● WHAT YOU HAVE TO DO: Nothing but an exact repeat of the entries below should appear in your answer.

● MATERIAL PROVIDED:
==================================================

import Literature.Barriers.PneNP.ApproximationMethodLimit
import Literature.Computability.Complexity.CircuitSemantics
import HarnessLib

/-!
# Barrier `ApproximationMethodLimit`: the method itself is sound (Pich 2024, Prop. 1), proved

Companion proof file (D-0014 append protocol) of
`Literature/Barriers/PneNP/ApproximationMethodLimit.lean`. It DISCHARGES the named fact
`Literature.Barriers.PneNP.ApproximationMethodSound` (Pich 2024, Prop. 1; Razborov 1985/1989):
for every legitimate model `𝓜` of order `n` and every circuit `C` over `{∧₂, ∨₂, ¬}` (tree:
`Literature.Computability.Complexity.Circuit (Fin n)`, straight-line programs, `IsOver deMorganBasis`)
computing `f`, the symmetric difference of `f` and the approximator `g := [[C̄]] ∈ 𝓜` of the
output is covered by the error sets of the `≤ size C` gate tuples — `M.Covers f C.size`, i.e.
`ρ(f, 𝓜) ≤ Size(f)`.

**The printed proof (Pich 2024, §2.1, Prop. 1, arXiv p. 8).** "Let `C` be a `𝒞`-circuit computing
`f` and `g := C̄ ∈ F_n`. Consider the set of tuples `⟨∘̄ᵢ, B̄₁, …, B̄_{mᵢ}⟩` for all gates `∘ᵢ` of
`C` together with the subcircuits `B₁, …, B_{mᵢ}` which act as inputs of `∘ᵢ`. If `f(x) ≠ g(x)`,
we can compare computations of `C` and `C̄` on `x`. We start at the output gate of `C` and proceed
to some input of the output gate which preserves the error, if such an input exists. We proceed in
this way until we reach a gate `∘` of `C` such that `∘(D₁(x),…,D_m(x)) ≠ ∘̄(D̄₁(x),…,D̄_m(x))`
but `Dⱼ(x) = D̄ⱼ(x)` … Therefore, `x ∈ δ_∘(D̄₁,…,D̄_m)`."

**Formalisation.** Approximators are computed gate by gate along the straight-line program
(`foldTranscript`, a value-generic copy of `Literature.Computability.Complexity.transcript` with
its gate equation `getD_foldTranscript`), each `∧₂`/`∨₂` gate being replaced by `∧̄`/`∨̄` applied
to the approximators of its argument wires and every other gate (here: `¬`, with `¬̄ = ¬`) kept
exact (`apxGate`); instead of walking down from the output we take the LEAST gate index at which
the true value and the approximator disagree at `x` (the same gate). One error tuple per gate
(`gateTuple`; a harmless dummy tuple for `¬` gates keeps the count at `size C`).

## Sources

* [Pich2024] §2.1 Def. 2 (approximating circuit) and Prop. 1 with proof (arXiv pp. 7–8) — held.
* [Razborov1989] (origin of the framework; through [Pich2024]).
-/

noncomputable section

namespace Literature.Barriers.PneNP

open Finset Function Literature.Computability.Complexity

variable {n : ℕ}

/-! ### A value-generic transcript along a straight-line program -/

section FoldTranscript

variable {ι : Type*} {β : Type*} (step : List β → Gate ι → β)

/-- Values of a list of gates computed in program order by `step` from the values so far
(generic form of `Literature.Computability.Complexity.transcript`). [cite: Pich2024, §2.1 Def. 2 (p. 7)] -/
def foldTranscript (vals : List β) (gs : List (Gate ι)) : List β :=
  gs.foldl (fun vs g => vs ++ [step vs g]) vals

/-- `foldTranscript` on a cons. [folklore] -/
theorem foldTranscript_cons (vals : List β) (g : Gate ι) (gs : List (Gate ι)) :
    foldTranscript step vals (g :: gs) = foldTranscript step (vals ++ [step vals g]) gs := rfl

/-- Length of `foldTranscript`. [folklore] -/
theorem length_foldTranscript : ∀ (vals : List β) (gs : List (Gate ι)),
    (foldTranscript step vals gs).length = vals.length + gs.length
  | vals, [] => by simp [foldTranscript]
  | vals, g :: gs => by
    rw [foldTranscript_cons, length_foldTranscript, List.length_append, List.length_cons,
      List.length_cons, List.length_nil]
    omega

==================================================

● SOLUTION TO THE EXERCISE:
import Literature.Barriers.PneNP.ApproximationMethodLimit
import Literature.Computability.Complexity.CircuitSemantics
import HarnessLib

/-!
# Barrier `ApproximationMethodLimit`: the method itself is sound (Pich 2024, Prop. 1), proved

Companion proof file (D-0014 append protocol) of
`Literature/Barriers/PneNP/ApproximationMethodLimit.lean`. It DISCHARGES the named fact
`Literature.Barriers.PneNP.ApproximationMethodSound` (Pich 2024, Prop. 1; Razborov 1985/1989):
for every legitimate model `𝓜` of order `n` and every circuit `C` over `{∧₂, ∨₂, ¬}` (tree:
`Literature.Computability.Complexity.Circuit (Fin n)`, straight-line programs, `IsOver deMorganBasis`)
computing `f`, the symmetric difference of `f` and the approximator `g := [[C̄]] ∈ 𝓜` of the
output is covered by the error sets of the `≤ size C` gate tuples — `M.Covers f C.size`, i.e.
`ρ(f, 𝓜) ≤ Size(f)`.

**The printed proof (Pich 2024, §2.1, Prop. 1, arXiv p. 8).** "Let `C` be a `𝒞`-circuit computing
`f` and `g := C̄ ∈ F_n`. Consider the set of tuples `⟨∘̄ᵢ, B̄₁, …, B̄_{mᵢ}⟩` for all gates `∘ᵢ` of
`C` together with the subcircuits `B₁, …, B_{mᵢ}` which act as inputs of `∘ᵢ`. If `f(x) ≠ g(x)`,
we can compare computations of `C` and `C̄` on `x`. We start at the output gate of `C` and proceed
to some input of the output gate which preserves the error, if such an input exists. We proceed in
this way until we reach a gate `∘` of `C` such that `∘(D₁(x),…,D_m(x)) ≠ ∘̄(D̄₁(x),…,D̄_m(x))`
but `Dⱼ(x) = D̄ⱼ(x)` … Therefore, `x ∈ δ_∘(D̄₁,…,D̄_m)`."

**Formalisation.** Approximators are computed gate by gate along the straight-line program
(`foldTranscript`, a value-generic copy of `Literature.Computability.Complexity.transcript` with
its gate equation `getD_foldTranscript`), each `∧₂`/`∨₂` gate being replaced by `∧̄`/`∨̄` applied
to the approximators of its argument wires and every other gate (here: `¬`, with `¬̄ = ¬`) kept
exact (`apxGate`); instead of walking down from the output we take the LEAST gate index at which
the true value and the approximator disagree at `x` (the same gate). One error tuple per gate
(`gateTuple`; a harmless dummy tuple for `¬` gates keeps the count at `size C`).

## Sources

* [Pich2024] §2.1 Def. 2 (approximating circuit) and Prop. 1 with proof (arXiv pp. 7–8) — held.
* [Razborov1989] (origin of the framework; through [Pich2024]).
-/

noncomputable section

namespace Literature.Barriers.PneNP

open Finset Function Literature.Computability.Complexity

variable {n : ℕ}

/-! ### A value-generic transcript along a straight-line program -/

section FoldTranscript

variable {ι : Type*} {β : Type*} (step : List β → Gate ι → β)

/-- Values of a list of gates computed in program order by `step` from the values so far
(generic form of `Literature.Computability.Complexity.transcript`). [cite: Pich2024, §2.1 Def. 2 (p. 7)] -/
def foldTranscript (vals : List β) (gs : List (Gate ι)) : List β :=
  gs.foldl (fun vs g => vs ++ [step vs g]) vals

/-- `foldTranscript` on a cons. [folklore] -/
theorem foldTranscript_cons (vals : List β) (g : Gate ι) (gs : List (Gate ι)) :
    foldTranscript step vals (g :: gs) = foldTranscript step (vals ++ [step vals g]) gs := rfl

/-- Length of `foldTranscript`. [folklore] -/
theorem length_foldTranscript : ∀ (vals : List β) (gs : List (Gate ι)),
    (foldTranscript step vals gs).length = vals.length + gs.length
  | vals, [] => by simp [foldTranscript]
  | vals, g :: gs => by
    rw [foldTranscript_cons, length_foldTranscript, List.length_append, List.length_cons,
      List.length_cons, List.length_nil]
    omega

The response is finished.